Refer Aesop Github Wiki for more information on Aesop architecture and design.

Aesop at PayZippy

Blocking Startup Bootstrap

We needed to transfer existing data from MySql to destination data stores. We assumed we could use the same Relay Server and Client mechanism by pointing the Relay to the first bin log.
However we faced the following issues:

  • The throughput of the client was dependant on that of the destination data store. This turned out to be far less than the Relay. The Relay was twice as fast as the client.
  • The clients would fall off the Relay.
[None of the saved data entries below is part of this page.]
/-- **«`X³ + a₆` has no root in `K`» for the cube-sum curves**: for `K` imaginary quadratic with odd
discriminant and `n` an odd integer, `t³ + a₆(E_n) ≠ 0` for every `t ∈ K`, where
`E_n = (cubeSumCurve n).baseChange K`, `a₆(E_n) = −432n² = −6³·(2n²)`. At `K = ℚ(ω)` and
`n ∈ {9, p, 3p²}` (`p` odd) this is the displayed hypothesis `hb : ∀ t : K, t ^ 3 + V.a₆ ≠ 0` of
`SylvesterTwoCoupledDescentF4Galois.exists_absGal_smul_eq_of_no_cubeRoot` (p629275) for `E_9`, `B = E_p`,
`A = E_{3p²}` — cite, do not display. [cite: HuShuYin2019, §2] [cite: Cox2013, §9.A (p. 180)] -/
theorem forall_pow_three_add_a₆_ne_zero (hK : IsImaginaryQuadratic K) (hdK : Odd (NumberField.discr K))
    {n : ℚ} (hn : ∃ n₀ : ℤ, Odd n₀ ∧ (n₀ : ℚ) = n) (t : K) :
    t ^ 3 + ((cubeSumCurve n).baseChange K).a₆ ≠ 0 := by
  obtain ⟨n₀, hn₀, rfl⟩ := hn
  have ha : ((cubeSumCurve (n₀ : ℚ)).baseChange K).a₆ = algebraMap ℚ K (-432 * (n₀ : ℚ) ^ 2) := rfl
  rw [ha, map_mul, map_neg, map_pow, eq_ratCast, eq_ratCast, Rat.cast_intCast, Rat.cast_ofNat]
  intro ht
  apply pow_three_ne_two_mul_sq hK hdK hn₀ (t / 6)
  field_simp
  linear_combination ht

/-- **`E_n(F)[2^∞] = 0` when `2n²` is not a cube in `F`** — the tree's
`cubeSumCurve_eq_zero_of_two_smul_eq_zero` (`E_n(F)[2] = 0`: a point of order `2` on
`y² = x³ − 432n²` is `(6∛(2n²), 0)`) iterated to `2`-power torsion, and stated INSTANCE-POLYMORPHICALLY:
the `DecidableEq F` feeding the group law on `E(F)` is a parameter (the tree lemma bakes in the classical
instance, which is not the one inferred for subfields of `ℂ` such as `K[m]`; the two group structures agree
because `DecidableEq F` is a subsingleton). [cite: SilvermanTate2015, Thm. 2.1(a)] [cite: HuShuYin2019, §2] -/
theorem cubeSumCurve_eq_zero_of_two_pow_smul_eq_zero {F : Type*} [Field F] [inst : DecidableEq F]
    [CharZero F] (n : ℚ) (hF : ∀ t : F, t ^ 3 ≠ 2 * (n : F) ^ 2) (k : ℕ)
    (P : ((cubeSumCurve n).baseChange F).toAffine.Point) (hP : 2 ^ k • P = 0) : P = 0 := by
  have hinst : inst = fun a b ↦ Classical.propDecidable (a = b) := Subsingleton.elim _ _
  subst hinst
  letI : DecidableEq F := fun a b ↦ Classical.propDecidable (a = b)
  induction k generalizing P with
  | zero => simpa using hP
  | succ k ih =>
    rw [pow_succ', mul_nsmul'] at hP
    exact ih P (cubeSumCurve_eq_zero_of_two_smul_eq_zero n hF (2 ^ k • P) hP)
The buffer in the Relay does not help as the Relay throughput  is far higher than that of Client and hence the buffer fills up and starts overwriting even before the client has been able to pull the set of events.
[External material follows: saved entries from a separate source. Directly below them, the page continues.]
import Summits.ABC.IUTFork.DAGC312k
import Summits.ABC.IUTFork.DAGL6b
import Summits.ABC.IUTFork.DAGL6d
import Summits.ABC.IUTFork.DAGL6p
import Summits.ABC.IUTFork.DAGL6q
import Summits.ABC.IUTFork.DAGL6r
import Summits.ABC.IUTFork.DAGL6s
import Summits.ABC.IUTFork.DAGL6v
import Summits.ABC.IUTFork.DAGL6w
import Summits.ABC.IUTFork.DAGL6x
import Summits.ABC.IUTFork.DAGL6zb
import Summits.ABC.IUTFork.DAGUa
import Summits.ABC.IUTFork.DAGUb

/-!
# L6 LAYER CERTIFICATE, part A — the [IUTchII] members of the Cor 3.12 cone, packaged BY NAME over the kernel DAG index

abc-iut cell, director-abc (C2) «Conditional/Layer<k>OfS»; spec plan/L6/CERT-L6.md v0 (abc-iut-L6-lead gen 3); conventions K1–K5 = §F v1.19n,
R-def (b) + split count = §F v1.19s; STATUS SOURCE of this version = plan/L6/NODES.md v3.4ag via abc-iut-L6-t8's MAP generator
(`CERT-L6-MAP-v4.4-partA.tsv`); holder abc-iut-w5-d012 (gen 4) on abc-iut-w5-d112's draft; R abc-iut-w5-d109, R2 abc-iut-w5-d223. cert-A v8, 119 rows.

THIS FILE PROVES NOTHING NEW AND ASSERTS NOTHING: every conjunct is an index Prop `N_<id>` / index sub-row Prop BY NAME and every witness is an
index `_holds`/`_part` term BY NAME — no tactic proof of content, no restatement, no new `def … : Prop` fact, no `instance`, no schema ∀-closed.

APPEND-ONLY DESIGN (the gate forbids changing a landed definition body in place): the three defs `Layer6DischargedA` / `Layer6ResidualA` /
`Layer6ConeA` are the KERNEL PACKAGING OF RECORD, frozen at cert-A v5 (p428300, NODES v3.4ac): `Layer6DischargedA` = 47 nodes / 67 conjuncts,
`Layer6ResidualA` = 36 conjuncts (kernel-inhabited: `layer6ResidualA_inhabited`, Conditional/Layer6OfSaWitness p429165). Each later NODES fold
changes ONLY (i) the COUNT LINE below, (ii) the per-row comment tags, and (iii) APPENDS one theorem `layer6DischargedA_<fold>_holds` naming the
kernel witnesses of the rows that became NODES-discharged in that fold and were not yet inside `Layer6DischargedA` (theorems are append-safe).
Rows NODES-discharged after v5 that sit inside the frozen `Layer6ResidualA`: Cor1.11, Cor1.12(i), Cor4.5(iii), Prop1.2(i), Prop1.2(ii), Prop1.4, Prop1.5(i) (tagged; witnessed in the fold theorem).
CONTINUATION (line budget of this file reached at NODES v3.4ag): from NODES v3.4ah on, the LIVE COUNT LINE and all further fold theorems
`layer6DischargedA_<fold>_holds` are in the PROOF-ONLY companion `Summits/ABC/IUTFork/Conditional/Layer6OfSaFolds.lean` (imports this file);
the COUNT LINE below is the one @ NODES v3.4ag and is SUPERSEDED by that file when newer. This file is frozen apart from that.

COUNT LINE @ NODES v3.4ag (§F v1.19s split «nodes = d_nodes + d_idx + r + d_data + f + not-indexed»; R-def (b)):
119 = d_nodes 43 (NODES-discharged = lead-certified print coverage: 16 Corollary + 7 Definition + 7 Example + 13 Proposition) + d_idx 13
(index-discharged: NODES-landed 8 Definition + 5 Example nodes whose index Prop carries a kernel witness — dag's discharged-at-landing reading;
print coverage NOT lead-certified) + r 29 (Residual: NODES-landed claim nodes) + d_data 30 (K4: index alias of a definition / structure — 17
constructed objects + 13 SLOT-ONLY `…Statements` interfaces; LISTED below, name-checked by `example`; 13 of them NODES-discharged) + f 3 (K3
schemas, listed) + not-indexed 1 (K5). 43 + 13 + 29 + 30 + 3 + 1 = 119. L6 SCOREBOARD (lead, print-coverage) = d_nodes; d_idx = kernel theorems of
index Props whose print coverage the lead has not yet certified.
KERNEL NOTE (honest): every index claim Prop is a `StatementOf` conjunction of LANDED theorems, so each residual conjunct is kernel-inhabited;
«discharged vs residual» is the NODES row STATUS, not kernel provability — r is a documented bookkeeping count, no residual conjunct is an open
kernel obligation.
FACTS CONSUMED (spec §1; FACT-LIST rows NAMED AS HYPOTHESES inside conjunct statements — abc-iut-w5-d109's R memo; vocabulary predicates omitted;
keyed to the NODES v3.4ag placement):
Discharged — conditional F-0536, F-0542, F-0543, F-0621, F-0624, F-0625, F-0738; fact-open F-0591; model-witness F-0665; proved F-0539; Residual —
conditional F-0417, F-0536, F-0542, F-0543, F-0544, F-0545, F-0621, F-0738, F-1949, F-2633, F-2779; fact-open F-0418, F-0591, F-0609, F-0620,
F-2781, F-2782, F-2783; proved F-0539; witness-candidate F-2780.
These F-rows (where not PROVED) and S at the Cor 3.12 node are the OPEN named inputs of the [IUTchII] slice. S consumed at L6: NO.
HONEST FRAMING: typed ≠ proved; indexed ≠ endorsed; kernel-witnessed ≠ lead-discharged; nothing here asserts that abc is proved or refuted or
takes a side on [IUTchIII] Cor. 3.12. [claim: Mochizuki2012, status: disputed]

d_data @ v3.4ag — K4 «constructed (data)» [data] / SLOT-ONLY statement interfaces [slot-only] (index alias := @decl (p-id); NODES status):
Cor2.5(iii) [slot-only] @Cor25Cor26Statements (p404618); NODES=landed · Cor2.6(i) [data] @unitsModTorsionOf (p404618); NODES=landed · Cor4.10(v)
[data] @HodgeTheaterStrips (p404606); NODES=landed · Cor4.5(i) [slot-only] @Cor45Statements (p404130); NODES=discharged:p404130 · Cor4.6(i)
[slot-only] @Cor46Statements (p404130); NODES=discharged:p411824 · Cor4.7(i) [slot-only] @Cor47Statements (p404130); NODES=landed · Cor4.7(ii)
[slot-only] @Cor47Statements (p404130); NODES=landed · Cor4.7(iii) [slot-only] @Cor47Statements (p404130); NODES=landed · Cor4.8(i) [slot-only]
@Cor48Statements (p404130); NODES=landed · Cor4.8(ii) [slot-only] @Cor48Statements (p404130); NODES=landed · Cor4.8(iii) [slot-only] @Cor48Statements
(p404130); NODES=landed · Def2.7(i) [data] @MonoThetaProjData.exteriorCyclotome (p404618); NODES=landed · Ex1.7(i) [data] @RadialEnvironment
(p404042); NODES=landed · Ex1.8(iv) [data] @AbsTopMonoids.Omu (p406303); NODES=discharged:p406303 · Ex1.8(ix) [data] @AbsTopMonoids.unitsInvariants
(p406303); NODES=discharged:p407495 · Ex1.8(v) [data] @pairEnvironment (p406303); NODES=landed · Ex1.8(vi) [data] @pairEnvironment (p406303);
NODES=discharged:p406303 · Ex1.8(vii) [data] @AbsTopMonoids.Ogp (p406303); NODES=discharged:p407495 · Ex1.8(viii) [data] @pairEnvironment (p406303);
NODES=discharged:p406303 · Ex3.2(ii) [data] @TemperedThetaMonoids.TemperedFrobenioidThetaData (p404874); NODES=landed · Prop3.3(ii) [data]
@GoodPrimeKummer.cyclotomeMapOf (p404874); NODES=landed · Prop4.1(i) [data] @ConstantMonoidDatum (p404520); NODES=landed · Prop4.1(ii) [data]
@LogRealDatum (p404520); NODES=discharged:p404520 · Prop4.2(i) [slot-only] @Prop42Statements (p419040); NODES=discharged:p419040 · Prop4.3(i) [data]
@ConstantMonoidDatum.ofArch (p404520); NODES=landed · Prop4.3(iii) [data] @diagonalSubmonoid (p404520); NODES=landed · Prop4.4(i) [slot-only]
@Prop44Statements (p416766); NODES=discharged:p416766 · Prop4.4(ii) [data] @PointedHalfLine (p416766); NODES=discharged:p416766 · Prop4.4(iii)
[slot-only] @Prop44Statements (p415883); NODES=discharged:p415883 · Prop4.4(iv) [slot-only] @Prop44Statements (p415883); NODES=discharged:p415883
K4-exception nodes (data-form index alias, NODES-discharged through closed index sub-rows), ALSO listed as constructed:
* IUTchII:Cor3.5(i) — N_IUTchII_Cor3_5_i := @Cor35Statements (p411833) · NODES discharged:p411833
* IUTchII:Cor3.6(i) — N_IUTchII_Cor3_6_i := @piIso (p411833) · NODES discharged:p411833
* IUTchII:Cor4.5(ii) — N_IUTchII_Cor4_5_ii := @Remark45Statements (p404130) · NODES discharged:p404520
* IUTchII:Cor4.6(iv) — N_IUTchII_Cor4_6_iv := @Cor46Statements (p404130) · NODES discharged:p420309
* IUTchII:Cor4.6(v) — N_IUTchII_Cor4_6_v := @Cor46Statements (p414292) · NODES discharged:p414292
* IUTchII:Prop1.5(iii) — N_IUTchII_Prop1_5_iii := @MonoThetaProjSystem.extCycLim (p415224) · NODES discharged:p415224

f — K3 FLAGGED SCHEMAS (index alias := @<Prop-valued predicate over binders>; blind ∀-closure refused; no lead-named closed instance form):
* IUTchII:Cor2.8(ii) — `N_IUTchII_Cor2_8_ii` := @ThetaValueOrbits.Cor28ii_functorialAlgorithm (8 binders → Prop; p404347; NODES landed) —
  `cor28ii_canonical` (ThetaValueOrbitsProofs) exists in the tree but is not a lead-named instance form
* IUTchII:Cor2.8(iii) — `N_IUTchII_Cor2_8_iii` := @ThetaValueOrbits.Cor28iii_splitting (11 binders → Prop; p404347; NODES landed) —
  `cor28iii_of_transport`, `cor28iii_unique` (ThetaValueOrbitsProofs) exist in the tree but are not lead-named instance forms
* IUTchII:Prop1.5(iv) — `N_IUTchII_Prop1_5_iv` := @Prop15_iv_compatible (5 binders → Prop; p407497; NODES landed) —
  the equation `θ_Kum = θ_env` over [EtTh] §5 data not constructible here (TODO-merge abc-iut-L2-t4)

not-indexed, K5:
* IUTchII:Def2.3(v) — NODES landed; typed decls BY NAME: data `Literature.IUT.HodgeArakelov.FlTorsorStructure`, schema
  `Literature.IUT.HodgeArakelov.Def23_structures` (p407174 LabelClassesOfCusps; characterisation `def23_structures_iff_isos` p420904) — no conjunct.

FACT-LIST schema rows of the part-A statement modules, per node (MAP column «FACT_schemas_of_node»; information only, never ∀-closed):
Cor1.10: F-2780:Cor110cNatural[witness-candidate] · Cor2.4(i): F-1949:Cor24_i[conditional]; F-2679:Cor24_i'[conditional] · Cor4.10(iv):
F-2065:UnitMuCoric[conditional] · Def1.1(i): F-0662:MuConjugate[predicate] · Def1.1(ii): F-0526:CyclotomicRigidity[conditional];
F-2779:MonoThetaConventional[conditional] · Def2.3(i): F-1950:Def23_i_indices[predicate]; F-2734:SubgraphDictionary[fact-open] · Def2.3(ii):
F-0483:Def23_ii'[predicate]; F-1951:Def23_ii[predicate] · Def4.9(i): F-2062:KummerTimesUnique[conditional] · Ex1.8(ii): F-0415:IsTMPair[predicate];
F-0416:IsTMPairMTM[predicate]; F-2564:ContinuityLaws[predicate] · Ex1.9(iii): F-0421:quotientFunctor_not_full[predicate] · Prop1.2(i):
F-0663:Prop12_i_indeterminacy[model-witness] · Prop1.3(i): F-0420:Prop13_i_ii[conditional] · Prop1.3(iii): F-0664:Prop13_iii[conditional] ·
Prop1.5(i): F-0665:Prop15_i[model-witness]; F-0670:Prop15_i'[conditional] · Prop1.5(ii): F-0666:Prop15_ii_iii[predicate];
F-0668:transitionsAreIsos[predicate] · Prop1.5(iv): F-0667:Prop15_iv_compatible[predicate] · Prop2.2(i): F-0596:Prop22_i[model-witness];
F-1781:Prop22_i[proved]; F-1782:SubgraphReference.GroupTheoretic[predicate] · Prop2.2(ii): F-0597:Prop22_ii[model-witness];
F-0661:Prop22_ii'[conditional]; F-0675:Prop22_ii[universal-closure REFUTED / schema; instance forms open or model-witnessed] · Prop3.1(i):
F-2064:IsConjStable[predicate]; F-2566:IsSplittingUpToTorsion[predicate]; F-2567:Prop31Statements[conditional] · Prop4.2(ii): F-2061:IsoUnique[proved]
· Prop4.4(i): F-1044:Prop44i[universal-closure REFUTED / schema; instance forms open or model-witnessed]
-/

noncomputable section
Solution : Blocking Startup Bootstrap

  • Thin Producer : A producer similar to producer in Relay that can pull events from the Source or the events are pushed to it from the Source. Processing related to serialization is skipped.
  • Partitioned Consumers : Consumers consume only the particular partition in order and execute business logic. In this case it inserts into destination data store.


The consumer currently supported in PayZippy writes to a destination data source – for e.g. denormalized MySQL or HBase. The consumer calls Event Mapper and Transformer to get an Event pertaining to the schema of the destination data source. The transformed event is then written to Destination Data Source.

Monitoring and Alerting

Monitoring and alerting was important as the change propagation system is being used for Real time use cases. It is supported using:

  • JMX Monitor (Soon to be Open Sourced) connects to JVM’s running Aesop. Fetches metrics and publishes to StatsD/Graphite. It also raises alerts based on configured thresholds.
  • Skyline (Changes by Flipkart are not yet Open Sourced) is used to raise alerts based on algorithm configured.
  • Aesop Dashboard – The dashboard provides a real-time view of the change propagation pipeline


We ran a few benchmarks for Aesop on standard 4 core, 16GB virtual machines running 64-bit Debian Linux. The Aesop components were run on separate VM instances. Performance numbers from the benchmarks:

Relay Server : Handles 19 million events an hour per data source. 18.2 GB per hour.
Relay Client : Can process data at same speed as Server. However it is limited by the capability or speed of end database. For MySql Client we are able to insert/update events at the rate of 10 million events an hour.
Latency : The latency between source data source and destination data source is within 80-90 milliseconds.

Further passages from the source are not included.